Fray Rodrigo pareció relajarse, pero a Tecolotl le fue imposible seguir lo que dijo a continuación, pues hablaba con la boca llena, rápido, y en aquel idioma que el cihuacóatl aún no dominaba del todo. Así que mientras no oyera «Teodoro» decidió concentrarse en meterse la cuchara en la boca sin derramar nada.

En la reconstruida Tenochtitlán, él comía con el resto del servicio, en la cocina. Aceptó aquel puesto de mayordomo, muy por debajo de su rango, y aguantó a pesar de la actitud despectiva de doña Rosario. Para Tecolotl era mejor que quedarse en Acolman, reducido a poco más que un campesino con unas pocas tierras. No soportaba sentir vergüenza ante los hijos que le quedaban tras la viruela. Y por ellos valió la pena aguantar en Tenochtitlán, pues al regresar con mejor posición, pudo brindarles puestos como recaudadores de tributos o escribas, más adecuados a su preparación.

Y, además, estaba ella, Ameyali. «Lástima que no sea un varón», pensaba Tecolotl a menudo. Sus consejos eran los de un digno sucesor de Xocoytzin, y no le faltaba valor, como había demostrado con su última iniciativa para mantener el favor de los dioses. Ella, más que el tlatoani, era su guía y su inspiración. Desde su llegada, los dioses habían vuelto a Acolman, y se preguntaba cuánto más los bendecirían aquel año, tras la ceremonia dedicada a Toci.
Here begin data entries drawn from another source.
omit [IsCMField L] in
/-- `ι_w ϖ_v ≠ 0` (`|ι_w ϖ_v|_w = |ϖ_v|_v^{e(w|v)} = exp(−e) ≠ 0`). [cite: NeukirchANT1999, Ch. II §6] -/
theorem toPlace_heckeUniformizer_ne_zero :
    (toPlace v w (HeckeCharacter.uniformizer ↥(maximalRealSubfield L) v : v.adicCompletion ↥(maximalRealSubfield L))) ≠ 0 := by
  haveI := PlacesOver.liesOver w
  intro h0
  have h := congrArg (Valued.v : w.1.adicCompletion L → _) h0
  rw [valued_toPlace, HeckeCharacter.valued_uniformizer, map_zero] at h
  exact (pow_ne_zero _ WithZero.coe_ne_zero) h

omit [IsCMField L] in
/-- `|ι_w ϖ_v^M|_w < 1` for `M ≥ 1` (`|ι_w ϖ_v|_w = |ϖ_v|_v^{e(w|v)} < 1`, `e ≥ 1`). [cite: NeukirchANT1999, Ch. II §6] -/
theorem valued_toPlace_heckeUniformizer_pow_lt_one {M : ℕ} (hM : 1 ≤ M) :
    Valued.v ((toPlace v w (HeckeCharacter.uniformizer ↥(maximalRealSubfield L) v : v.adicCompletion ↥(maximalRealSubfield L))) ^ M) < 1 := by
  haveI := PlacesOver.liesOver w
  have h1 : Valued.v (toPlace v w (HeckeCharacter.uniformizer ↥(maximalRealSubfield L) v : v.adicCompletion ↥(maximalRealSubfield L))) < 1 := by
    rw [valued_toPlace, HeckeCharacter.valued_uniformizer]
    exact pow_lt_one₀ zero_le (by rw [← WithZero.exp_zero]; exact WithZero.exp_lt_exp.2 (by norm_num))
      (Ideal.IsDedekindDomain.ramificationIdx'_ne_zero_of_liesOver w.1.asIdeal v.ne_bot)
  rw [Valuation.map_pow]
  exact pow_lt_one₀ zero_le h1 (by omega)

end Helpers

/-! ## §1 CORE-tame: `μ_w(y) = (β, θ)_v` for `y` that is `σ`-fixed up to a deep norm-one unit, `β` its symmetrisation -/

section Core

variable (μ : HeckeCharacter L)
  (hμω : ∀ x : ideleGroup ↥(maximalRealSubfield L), μ (AdeleRing.ideleBaseChange ↥(maximalRealSubfield L) L x) = quadraticHeckeCharCM L x)
import Summits.HubbardSuperconductivity.HubbardSuperconductivity.Theorems.AnisotropyChordTransferFibre3FinXBSym

/-!
# Route `AnisotropyChord` / H0 rotor rung: FIN combined (rows `N₁` + C) certificate at `L = 13` — cell facts, part `dw`

Kernel facts `xbcCellAny 13 (49/50) 20 la lb (c, bn) = true` (via the symmetric-table evaluator `xbcCellAnyW` of `…FinXBSym`: `rw [← xbcCellAnyW_eq]; decide +kernel`, zero data) for 1 λ-cells of the per-`L` cover
(`…FinXCCover.xbcCheck`; cell design: p3 g6 (g5 generator) scratch `xbc_design.py`, mirrors `xb_mirror.py`/`xc_mirror.py`); assembled in `…FinXBCThirteen`.
Prover seat `hubbard-h0-rotor-p3` g5; helper for piece A = stmt-HubbardSuperconductivity-23918 of rung 19089 (`--supports`, helper class).
WHAT THIS IS NOT: nothing here proves superconductivity in the Hubbard model (rotor TARGET as worded stays FALSE, g15 verdict); kernel facts for the FIN certificate of two hypotheses (rows `N₁`, C) of ONE conditional reduction.  Tree imports only; no sorry, no new axioms.
-/

set_option linter.dupNamespace false

namespace Summit.HubbardSuperconductivity.HubbardSuperconductivity.Theorems.AnisotropyChord.Transfer.Fibre3

namespace FinXB

set_option maxHeartbeats 4000000 in
/-- kernel fact: cell 139 at `L = 13` (certified, c = (1/2 : ℚ), b = 24/20). [folklore] -/
theorem xbc13_139 : xbcCellAny 13 (49/50 : ℚ) 20 10418973560385665 10679447899395305 ((1/2 : ℚ), (24 : ℕ)) = true := by
  rw [← xbcCellAnyW_eq]
  decide +kernel

end FinXB

end Summit.HubbardSuperconductivity.HubbardSuperconductivity.Theorems.AnisotropyChord.Transfer.Fibre3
Entonces le pareció que fray Rodrigo aludía al coro, y Tecolotl se esforzó por entender sus comentarios:

—Puede estar usted orgulloso de sus indios encomendados. He apalabrado la presencia del coro en algunas cabeceras cercanas. Pero sepa que la idea parte de Jonás, y esto me alegra profundamente. Ha hecho que todas esas almas descarriadas se acerquen al Señor.

—Ya, por eso le había hecho venir —dijo Santiago dejando la cuchara en la escudilla vacía—. Me voy a quedar un par de meses y necesito a todo mi servicio, incluidos los que forman parte del coro. Y el resto, deben labrar los campos para el frijol. Trabajar también es honrar a Dios.

Tecolotl se quedó paralizado al oír aquello.

—Pero ese coro de indios le ensalza a usted, don Santiago, en el objetivo cristiano de su encomienda —señaló fray Rodrigo con incredulidad.

—Y es ese objetivo el que me preocupa. Verá, su sermón de hoy me ha hecho reflexionar, y no veo bien que vayan a otras ciudades. Aquí no hay pulquerías, pero usted lo ha dicho: fuera está lleno. Y yo no puedo exponerles a la tentación de la gula de esa manera. Sería fallar en la misión que me encomendó su majestad el rey. ¿Quiere más vino?

Sentado en su estudio, Zolin golpeó la mesa y me miró con rabia.

—No querrás que te recuerde cuál es tu lugar como mujer. ¿Desde cuándo te importa tanto honrar a Dios? —me preguntó.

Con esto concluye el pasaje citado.